Although epoxy resin was used as the resin material for the resin cylinder 1 in this embodiment, it is not limited to epoxy resin, but may also be used such as phenol resin, urea resin, vinyl chloride resin,
It goes without saying that the same effect can be obtained using silicone resin. It goes without saying that the same effect can be obtained even if the cross-sectional shape of the resin cylinder 1 is polygonal, such as a triangle or a quadrangle, in addition to a circle.

According to the above embodiment, since the electrode layer 3 and the solid electrolyte layer 2 are integrally pressure-molded in the resin cylinder 1, a short circuit occurs between the two electrode layers 3. Therefore, the effect that the holding voltage does not drop rapidly can be obtained.

[0015]

[Effects of the Invention] As is clear from the above examples, the present invention provides a method for manufacturing an all-solid-state voltage memory element having a solid electrolyte layer and electrode layers above and below the solid electrolyte layer. Because the solid electrolyte layer and the two electrode layers sandwiching it are pressure-molded inside the cylinder, it is possible to eliminate short circuits on the sides of the main body of the all-solid-state voltage memory element. Not only can the process of scraping the side surface be omitted, but also the process of sealing the entire body with powder coating is not required, and an all-solid-state voltage memory element with excellent reliability can be manufactured.

[Brief explanation of the drawing]

FIG. 1 is a cross-sectional view showing the structure of an all-solid-state voltage storage element manufactured according to an embodiment of the present invention.

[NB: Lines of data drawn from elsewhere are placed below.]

import Summits.QuantumFields.YangMills.Theorems.LuscherReductionDressedRitzPolyakovLiftTransplantAERadius
import Summits.QuantumFields.YangMills.Theorems.LuscherReductionDressedRitzPolyakovLiftClusterConcentration
import Summits.QuantumFields.YangMills.Theorems.LuscherReductionDressedRitzPolyakovLiftShadowVectorTransfer
import Summits.QuantumFields.YangMills.Theorems.LuscherReductionDressedRitzPolyakovLiftPScalingFamily
import Summits.QuantumFields.YangMills.Theorems.LuscherReductionDressedRitzPolyakovLiftShadowPositivity
import HarnessLib

/-!
# Route `LuscherReduction`, item `DressedRitz` (stmt-QuantumFields-20205), line «polyakovlift» r7, stub S-PSCAL″ — THE SHADOW VECTORS ARE WINDOW-CONCENTRATED
# (F9 layers D2+D3, the one-site analytic half of the assembly; LEAD prover ym-lead-20205-polyakovlift g2)

One-site lattice (`Cfg`), coupling `B`.  INPUT: the adapted frame `e_k` with its exact top eigenfunction `e0 ⊥ e_k (k ≥ 1)` and the level-one domination
(tree `SpecSum.exists_spectral_eigenseq` + `PScal.rawVacuum_eq_smul`, taken as hypotheses); an AL1 family `F_0,…,F_K` up to a CLUSTER END `K ≥ k` with `F_0 > 0`;
the explicit quasimodes `Ψ_j = (χ_{ρ_j} F_j) ∘ gnCoord μ` (`μ = Λ/(2L)`, `ρ_0 = R_v` the vacuum radius, `ρ_j = R` else, `√2R ≤ R_v`, `√2R_vΛ < π`) with their
first moments `θ_j‖Ψ_j‖² ≤ ⟨Ψ_j,KΨ_j⟩` and near-orthogonality (F6, tree `TransplantForms.oneSite_package`), the window/gap data of the levels in the currency of
`ClusterConc.cluster_concentration_in`, a sup bound `C_f` for the transplanted observables, and three scalar smallness conditions.
OUTPUT (★★ `shadowVectors_concentrated`): the shadow vectors `v_i = ins_{e0}(g_i ∘ powLink L)`, `g_i = transplantObsL L Λ R f i` (`f` = first `k+1` members of `F`),
are physical and WINDOW-CONCENTRATED in norm currency: `‖v_i‖² ≤ (1+ϑ)·Σ_{winLo(i+1) ≤ m < winHi(i+1)} ⟨v_i, e_m⟩²`, with positive window mass — the per-vector
input of `PScal.dressed_clauses_of_concentration`.  Chain: cluster concentration of the `Ψ_j` (w1a), vacuum split `Φ̂₀ = a e0 + η` (`top_split_phys`), the
a.e. main-term identity `(g_i∘p_L)·Φ̂₀ = Ψ_{i+1}` (`shadowObs_mul_ground_ae_of_radius`), and `PScal.concentration_transfer`.

HONEST FRAMING: fixed-lattice one-site bookkeeping (conditional femto rung R2b1); nothing here bears on infinite volume, the continuum limit or the Clay gap.
References: Reed–Simon IV, Thm. XIII.1 [cite: ReedSimonIV1978, Thm. XIII.1]; M. Lüscher, NPB 219 (1983) 233 [cite: Luscher1983, §2–§3].
-/

set_option autoImplicit false

noncomputable section

open MeasureTheory Filter Topology Real Finset
open Literature.MathematicalPhysics.QuantumFieldTheory (GaugeConfig Site gaugeTransform)
open Literature.Analysis.OperatorTheory.YMMatrixModel
open scoped BigOperators

namespace Summit.QuantumFields.YangMills.Theorems.FemtoTransferGap.PScal

open Summit.QuantumFields.YangMills.Theorems.FemtoTransferGap
open Summit.QuantumFields.YangMills.Theorems.FemtoTransferGap.PolyakovLift
open Summit.QuantumFields.YangMills.Theorems.FemtoTransferGap.ClusterInd (clusterDelta clusterDelta_nonneg)
open Summit.QuantumFields.YangMills.Theorems.FemtoTransferGap.ClusterConc (cluster_concentration_in firstMoment_split)

variable {K k : ℕ}

/-- ★★ **The shadow vectors are window-concentrated.**  See the module docstring. [cite: ReedSimonIV1978, Thm. XIII.1] [cite: Luscher1983, §2–§3] -/
theorem shadowVectors_concentrated {B : ℝ} (hanti : Antitone fun j => levelValue su2Rep 1 B j)
    (e : ℕ → physSubmodule 1)
    (hon : ∀ i l, l2 ((e i : physSubmodule 1) : Cfg → ℝ) (e l) = if i = l then 1 else 0)
    (heig : ∀ j, transferApply B ((e j : physSubmodule 1) : Cfg → ℝ) = levelValue su2Rep 1 B j • ((e j : physSubmodule 1) : Cfg → ℝ))
    (hdom : ∀ (j : ℕ) (ψ : Cfg → ℝ), IsPhys ψ → (∀ i, i < j → l2 ψ ((e i : physSubmodule 1) : Cfg → ℝ) = 0) →
      qform su2Rep B ψ ψ ≤ levelValue su2Rep 1 B j * l2 ψ ψ)
    {e0 : Cfg → ℝ} (he0 : IsPhys e0) (hn0 : l2 e0 e0 = 1) (heig0 : transferApply B e0 = levelValue su2Rep 1 B 0 • e0)
    (horth0 : ∀ m, 1 ≤ m → l2 e0 ((e m : physSubmodule 1) : Cfg → ℝ) = 0)
    (hdom1 : ∀ ψ : Cfg → ℝ, IsPhys ψ → l2 ψ e0 = 0 → qform su2Rep B ψ ψ ≤ levelValue su2Rep 1 B 1 * l2 ψ ψ)
    -- the family up to a cluster end, radii, chart
    (hkK : k ≤ K) (hK : idxLevel K < idxLevel (K + 1)) {F : Fin (K + 1) → ZM → ℝ} (hF : IsEigenFamily K F) (hFpos : ∀ x, 0 < F 0 x)
    {Λ R Rv : ℝ} {L : ℕ} (hΛ : 0 < Λ) (hL : 0 < L) (hR : 0 < R) (hRRv : Real.sqrt 2 * R ≤ Rv) (hRvΛ : Real.sqrt 2 * Rv * Λ < π)
    (Ψ : Fin (K + 1) → Cfg → ℝ)
    (hΨ0 : Ψ 0 = fun U => radialCutoff Rv (gnCoord (Λ / (2 * L)) U) * F 0 (gnCoord (Λ / (2 * L)) U))
    (hΨsucc : ∀ j : Fin (K + 1), 1 ≤ (j : ℕ) → Ψ j = fun U => radialCutoff R (gnCoord (Λ / (2 * L)) U) * F j (gnCoord (Λ / (2 * L)) U))
    (hΨphys : ∀ j, IsPhys (Ψ j)) (hΨpos : ∀ j, 0 < l2 (Ψ j) (Ψ j))
    {θ : Fin (K + 1) → ℝ} (hθ : ∀ j, θ j * l2 (Ψ j) (Ψ j) ≤ qform su2Rep B (Ψ j) (Ψ j))
    {ε s κ : ℝ} (hε : 0 ≤ ε) (hs : 0 ≤ s) (hκ : 0 ≤ κ)
    (hgram : ∀ j j' : Fin (K + 1), j ≠ j' → |l2 (Ψ j) (Ψ j')| ≤ ε * Real.sqrt (l2 (Ψ j) (Ψ j)) * Real.sqrt (l2 (Ψ j') (Ψ j')))
    (hgap : ∀ j : Fin (K + 1), 0 < levelValue su2Rep 1 B (winLo j) - levelValue su2Rep 1 B (winHi j))
    (hsj : ∀ j : Fin (K + 1), levelValue su2Rep 1 B (winLo j) - θ j ≤ s * (levelValue su2Rep 1 B (winLo j) - levelValue su2Rep 1 B (winHi j)))
    (hκj : ∀ j : Fin (K + 1), levelValue su2Rep 1 B 0 - levelValue su2Rep 1 B (winLo j) ≤
      κ * (levelValue su2Rep 1 B (winLo j) - levelValue su2Rep 1 B (winHi j)))
    (hsmall : ((K + 1 : ℕ) : ℝ) * (ε + clusterDelta (K + 1) κ ε s (K + 1)) ≤ 1 / 2)
    (hθ0 : levelValue su2Rep 1 B 1 < θ 0)
    {Cf : ℝ} (hCf0 : 0 ≤ Cf) (hCf : ∀ (i : Fin k) (y : ZM), |transplantFn R (fun j => F (Fin.castLE (Nat.succ_le_succ hkK) j)) i y| ≤ Cf)
    {ϑ : ℝ} (hϑ0 : 0 ≤ ϑ) (hϑ1 : ϑ ≤ 1 / 4) (hδ : clusterDelta (K + 1) κ ε s (K + 1) ≤ ϑ / 4)
    (hηsmall : ∀ i : Fin k, Cf ^ 2 * ((levelValue su2Rep 1 B 0 - θ 0) / (θ 0 - levelValue su2Rep 1 B 1) * l2 (Ψ 0) (Ψ 0)) ≤
      (ϑ / 8) ^ 2 * l2 (Ψ ⟨(i : ℕ) + 1, by omega⟩) (Ψ ⟨(i : ℕ) + 1, by omega⟩))
    (i : Fin k) :
    IsPhys (OpPlat.ins e0 (transplantObsL L Λ R (fun j => F (Fin.castLE (Nat.succ_le_succ hkK) j)) i ∘ powLink L)) ∧
    l2 (OpPlat.ins e0 (transplantObsL L Λ R (fun j => F (Fin.castLE (Nat.succ_le_succ hkK) j)) i ∘ powLink L))
        (OpPlat.ins e0 (transplantObsL L Λ R (fun j => F (Fin.castLE (Nat.succ_le_succ hkK) j)) i ∘ powLink L)) ≤
      (1 + ϑ) * ∑ m ∈ Ico (winLo ((i : ℕ) + 1)) (winHi ((i : ℕ) + 1)),
        l2 (OpPlat.ins e0 (transplantObsL L Λ R (fun j => F (Fin.castLE (Nat.succ_le_succ hkK) j)) i ∘ powLink L))
          ((e m : physSubmodule 1) : Cfg → ℝ) ^ 2 ∧
    0 < ∑ m ∈ Ico (winLo ((i : ℕ) + 1)) (winHi ((i : ℕ) + 1)),
        l2 (OpPlat.ins e0 (transplantObsL L Λ R (fun j => F (Fin.castLE (Nat.succ_le_succ hkK) j)) i ∘ powLink L))
          ((e m : physSubmodule 1) : Cfg → ℝ) ^ 2 := by
  -- names
  set f : Fin (k + 1) → ZM → ℝ := fun j => F (Fin.castLE (Nat.succ_le_succ hkK) j) with hfdef
  set fsh : Cfg → ℝ := transplantObsL L Λ R f i ∘ powLink L with hfsh
  set jj : Fin (K + 1) := ⟨(i : ℕ) + 1, by omega⟩ with hjj
  set lam : ℕ → ℝ := fun j => levelValue su2Rep 1 B j with hlam
  have hf : IsEigenFamily k f := isEigenFamily_castLE hkK hF
  have hfpos : ∀ x, 0 < f 0 x := hFpos
  -- physicality of the shadow observable and of `v`
  obtain ⟨hm, hb, hinv⟩ := transplantFn_props hR hf hfpos i
  have hgphys : IsPhys (transplantObsL L Λ R f i) := isPhys_rootPullback hm hb hinv L (Λ / 2)
  have hfshphys : IsPhys fsh := isPhys_comp_powLink L hgphys
  have hvphys : IsPhys (OpPlat.ins e0 fsh) := OpPlat.isPhys_ins he0 hfshphys
  refine ⟨hvphys, ?_⟩
  -- sup bound of the shadow observable
  have hfshCf : ∀ U, |fsh U| ≤ Cf := fun U => by
    simp only [hfsh, Function.comp, transplantObsL]; exact hCf i _
  -- the a.e. main-term identity `fsh · Φ̂₀ = Ψ_{i+1}`
  have hjj1 : 1 ≤ (jj : ℕ) := by simp [hjj]
  have hprod : fsh * Ψ 0 =ᵐ[configMeasure SU2 1] Ψ jj := by
    have h := shadowObs_mul_ground_ae_of_radius hΛ hR hRRv hRvΛ hL f hfpos i
    have e1 : (fun U : Cfg => transplantObsL L Λ R f i (powLink L U) *
        (radialCutoff Rv (gnCoord (Λ / (2 * L)) U) * f 0 (gnCoord (Λ / (2 * L)) U))) = fsh * Ψ 0 := by
      rw [hΨ0]; funext U; simp only [hfsh, Pi.mul_apply, Function.comp]; rfl
    have e2 : (fun U : Cfg => radialCutoff R (gnCoord (Λ / (2 * L)) U) * f i.succ (gnCoord (Λ / (2 * L)) U)) = Ψ jj := by
      rw [hΨsucc jj hjj1]
      funext U
      have : f i.succ = F jj := by
        simp only [hfdef, hjj]; congr 1
      rw [this]
    rw [e1, e2] at h
    exact h
  -- cluster concentration of `Ψ_{i+1}`
  have hconc := cluster_concentration_in (L := 1) e hon heig hdom hanti Ψ hΨphys hΨpos (fun j => winLo j) (winLo_mono_fin (K + 1))
    (fun j => winLo j) (fun j => winHi j) (fun j => card_filter_winLo_lt j) (fun j => card_filter_winLo_le hK j) hκ hε hs hgram θ hθ
    hgap hsj hκj hsmall jj
  obtain ⟨hinΨ, -, hBesΨle⟩ := hconc
  -- window facts
  have hw := window_bounds hK jj
  have hw1 : 1 ≤ winLo ((i : ℕ) + 1) := hw.2.2.2 hjj1
  -- vacuum split `Ψ 0 = a e0 + η`
  have hθ0le : θ 0 ≤ lam 0 := by
    have h1 : θ 0 * l2 (Ψ 0) (Ψ 0) ≤ qform su2Rep B (Ψ 0) (Ψ 0) := hθ 0
    have h2 : qform su2Rep B (Ψ 0) (Ψ 0) ≤ lam 0 * l2 (Ψ 0) (Ψ 0) := hdom 0 (Ψ 0) (hΨphys 0) (fun i hi => absurd hi (Nat.not_lt_zero _))
    exact le_of_mul_le_mul_right (h1.trans h2) (hΨpos 0)
  obtain ⟨-, hnormsplit, -, hηle, -, -⟩ := top_split_phys B (hΨphys 0) he0 hn0 heig0 hdom1 (hθ 0)
  have hgap1 : 0 < θ 0 - lam 1 := sub_pos.2 hθ0
  have hηnn : 0 ≤ l2 (Ψ 0 - l2 (Ψ 0) e0 • e0) (Ψ 0 - l2 (Ψ 0) e0 • e0) := l2_self_nonneg _
  have ha2le : l2 (Ψ 0) e0 ^ 2 ≤ l2 (Ψ 0) (Ψ 0) := by rw [hnormsplit]; linarith
  have hcoef0 : 0 ≤ (lam 0 - θ 0) / (θ 0 - lam 1) := div_nonneg (sub_nonneg.2 hθ0le) hgap1.le
  have hη1 : l2 (Ψ 0 - l2 (Ψ 0) e0 • e0) (Ψ 0 - l2 (Ψ 0) e0 • e0) ≤ (lam 0 - θ 0) * l2 (Ψ 0) e0 ^ 2 / (θ 0 - lam 1) := by
    rw [le_div_iff₀ hgap1]; linarith [hηle]
  have hηbound : l2 (Ψ 0 - l2 (Ψ 0) e0 • e0) (Ψ 0 - l2 (Ψ 0) e0 • e0) ≤ (lam 0 - θ 0) / (θ 0 - lam 1) * l2 (Ψ 0) (Ψ 0) := by
    have h2 : (lam 0 - θ 0) * l2 (Ψ 0) e0 ^ 2 / (θ 0 - lam 1) = (lam 0 - θ 0) / (θ 0 - lam 1) * l2 (Ψ 0) e0 ^ 2 := by ring
    rw [h2] at hη1
    exact hη1.trans (mul_le_mul_of_nonneg_left ha2le hcoef0)
  have ha : l2 (Ψ 0) e0 ≠ 0 := by
    intro ha0
    rw [ha0] at hη1 hnormsplit
    simp only [ne_eq, OfNat.ofNat_ne_zero, not_false_eq_true, zero_pow, mul_zero, zero_div, zero_add, zero_smul, sub_zero] at hη1 hnormsplit
    have := hΨpos 0
    linarith
  -- the window and its Bessel sums
  have hSsub : Ico (winLo ((i : ℕ) + 1)) (winHi ((i : ℕ) + 1)) ⊆ range (winHi ((i : ℕ) + 1)) := fun m hm => mem_range.2 (mem_Ico.1 hm).2
  have heS : ∀ m ∈ Ico (winLo ((i : ℕ) + 1)) (winHi ((i : ℕ) + 1)), IsPhys ((e m : physSubmodule 1) : Cfg → ℝ) := fun m _ => (e m).2
  have horthS : ∀ m ∈ Ico (winLo ((i : ℕ) + 1)) (winHi ((i : ℕ) + 1)), l2 e0 ((e m : physSubmodule 1) : Cfg → ℝ) = 0 :=
    fun m hm => horth0 m (hw1.trans (mem_Ico.1 hm).1)
  have hηphys : IsPhys (Ψ 0 - l2 (Ψ 0) e0 • e0) := ((⟨Ψ 0, hΨphys 0⟩ : physSubmodule 1) - l2 (Ψ 0) e0 • (⟨e0, he0⟩ : physSubmodule 1)).2
  have hfηphys : IsPhys (fsh * (Ψ 0 - l2 (Ψ 0) e0 • e0)) := OpPlat.isPhys_mul hfshphys hηphys
  have hBesselη : ∑ m ∈ Ico (winLo ((i : ℕ) + 1)) (winHi ((i : ℕ) + 1)), l2 (fsh * (Ψ 0 - l2 (Ψ 0) e0 • e0)) ((e m : physSubmodule 1) : Cfg → ℝ) ^ 2 ≤
      l2 (fsh * (Ψ 0 - l2 (Ψ 0) e0 • e0)) (fsh * (Ψ 0 - l2 (Ψ 0) e0 • e0)) := by
    have h := (firstMoment_split (L := 1) e hon heig hdom hfηphys (winHi ((i : ℕ) + 1))).1
    exact (Finset.sum_le_sum_of_subset_of_nonneg hSsub fun m _ _ => sq_nonneg _).trans h
  have hBesselΨ : ∑ m ∈ Ico (winLo ((i : ℕ) + 1)) (winHi ((i : ℕ) + 1)), l2 (Ψ jj) ((e m : physSubmodule 1) : Cfg → ℝ) ^ 2 ≤ l2 (Ψ jj) (Ψ jj) :=
    (Finset.sum_le_sum_of_subset_of_nonneg hSsub fun m _ _ => sq_nonneg _).trans hBesΨle
  -- the contamination is small
  have hsmall' : Cf * Real.sqrt (l2 (Ψ 0 - l2 (Ψ 0) e0 • e0) (Ψ 0 - l2 (Ψ 0) e0 • e0)) ≤ ϑ / 8 * Real.sqrt (l2 (Ψ jj) (Ψ jj)) := by
    have h1 : Cf ^ 2 * l2 (Ψ 0 - l2 (Ψ 0) e0 • e0) (Ψ 0 - l2 (Ψ 0) e0 • e0) ≤ (ϑ / 8) ^ 2 * l2 (Ψ jj) (Ψ jj) :=
      (mul_le_mul_of_nonneg_left hηbound (sq_nonneg Cf)).trans (hηsmall i)
    have h2 := Real.sqrt_le_sqrt h1
    rwa [Real.sqrt_mul (sq_nonneg _), Real.sqrt_mul (sq_nonneg _), Real.sqrt_sq hCf0, Real.sqrt_sq (by linarith)] at h2
  -- transfer
  exact concentration_transfer (L := 1) he0 hn0 (hΨphys 0) (hΨphys jj) hfshphys hprod hfshCf hCf0 ha heS horthS
    hBesselη hBesselΨ (hΨpos jj) hϑ0 hϑ1 hδ hinΨ hsmall'

end Summit.QuantumFields.YangMills.Theorems.FemtoTransferGap.PScal

end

FIG. 2 is a characteristic diagram comparing the storage voltage retention characteristics of an all-solid-state voltage storage element manufactured by an embodiment of the present invention and a conventional manufacturing method.

[Explanation of symbols]

1. Resin cylinder 2 Solid electrolyte layer 3 Electrode layer

Claims (1)

[Claims] 1. A method for manufacturing an all-solid-state voltage memory element comprising an ion-conductive solid electrolyte layer and a pair of electrode layers sandwiching the solid electrolyte layer, wherein the A method for manufacturing an all-solid-state voltage memory element, which comprises press-molding a solid electrolyte layer and an electrode layer.